Segment Open

import Literature.Probability.RandomPlanarGeometry.LoewnerThrTip
import Literature.Probability.RandomPlanarGeometry.LoewnerThrFinite
import HarnessLib

/-!
# (D) The image of the trace is the trace of the through-swallow image chain

Topic `Probability/RandomPlanarGeometry`; theorems only (crux `stmt-CriticalPhenomena-0698`, stub
`stub_isLocal` / `stub_thrTipIdentity`, item (3) = (D) of the through-swallow programme of the
locality of SLE₆: G. F. Lawler (2005), §6.3 Thm. 6.13 — `γ*(t) = Φ ∘ γ(t)` is, after the capacity
time change, the curve generating the Loewner chain of `U*`, through the instants at which the hull
swallows whole pieces of `A`; Lawler–Schramm–Werner (2003), §5). The deterministic identification of
the conformal-image Loewner chain THROUGH the swallow instants: `thr_apply_clockC_eq_of_finite`
(`LoewnerThrTip`) with the finiteness of the remaining hulls supplied by `finite_image_remHull`
(`LoewnerThrFinite`: a packing argument, the curve avoiding the hull).
-/

noncomputable section

open Set Filter Topology Function Complex Metric
open scoped NNReal

namespace Literature.Probability.RandomPlanarGeometry

namespace Loewner

variable {W : ℝ≥0 → ℝ} {A : Set ℂ}

/-- **(D) The image of the trace is the trace of the through-swallow image chain.** Let `W` be
continuous from `0`, `A` a nonempty `*`-hull, `β₂ < β` horizons such that the remaining hull
`A ∖ K̂_t = Loewner.remHull W A t` is closed for all `t ≤ β` (clusterwise swallowing), the chain of `W`
generated by `γ` with `γ` avoiding `A` on `[0, β]`, and the chain of a continuous `U'` equal to the
through-swallow image driver in capacity time `Loewner.thrImageDriverC W A β` up to
`Loewner.thrClockC W A β₂` generated by `γ'`. Then `γ' (thrClockC W A t) = E_A (γ t)` for every
`t ≤ β₂` (`thr_apply_clockC_eq_of_finite`, the remaining hulls being finitely many by
`finite_image_remHull`). [cite: Lawler2005, §6.3 Thm. 6.13 (γ* = Φ ∘ γ after the time change); LawlerSchrammWerner2003Restriction, §5] -/
theorem thr_apply_clockC_eq_of_isGeneratedByCurve (hW : Continuous W) (hW0 : W 0 = 0)
    (hA : IsStarHull A) (hne : A.Nonempty) {β β₂ : ℝ≥0} (hβ₂ : β₂ < β)
    (hcl : ∀ t ≤ β, IsClosed (remHull W A t))
    {γ : ℝ≥0 → ℂ} (hγ : IsGeneratedByCurve W γ) (hγA : ∀ t ≤ β, γ t ∉ A)
    {U' : ℝ≥0 → ℝ} (hU' : Continuous U')
    (hagree : ∀ s, s ≤ thrClockC W A β₂ → U' s = thrImageDriverC W A β s)
    {γ' : ℝ≥0 → ℂ} (hγ' : IsGeneratedByCurve U' γ') (t : ℝ≥0) (ht : t ≤ β₂) :
    γ' (thrClockC W A t) = starMap A (γ t) :=
  thr_apply_clockC_eq_of_finite hW hW0 hA hne hβ₂ hcl (finite_image_remHull hγ hW hA hcl hγA) hγ hγA hU'
    hagree hγ' t ht

end Loewner

end Literature.Probability.RandomPlanarGeometry

end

Segment Closed

• _EXERCISE DETAILS_
What the task asks for is a word-for-word repeat of the lines above, from the first through the one containing "locality of SLE₆: G.".

• _WRITTEN REPLY_
import Literature.Probability.RandomPlanarGeometry.LoewnerThrTip
import Literature.Probability.RandomPlanarGeometry.LoewnerThrFinite
import HarnessLib

/-!
# (D) The image of the trace is the trace of the through-swallow image chain

Topic `Probability/RandomPlanarGeometry`; theorems only (crux `stmt-CriticalPhenomena-0698`, stub
`stub_isLocal` / `stub_thrTipIdentity`, item (3) = (D) of the through-swallow programme of the
locality of SLE₆: G. F. Lawler (2005), §6.3 Thm. 6.13 — `γ*(t) = Φ ∘ γ(t)` is, after the capacity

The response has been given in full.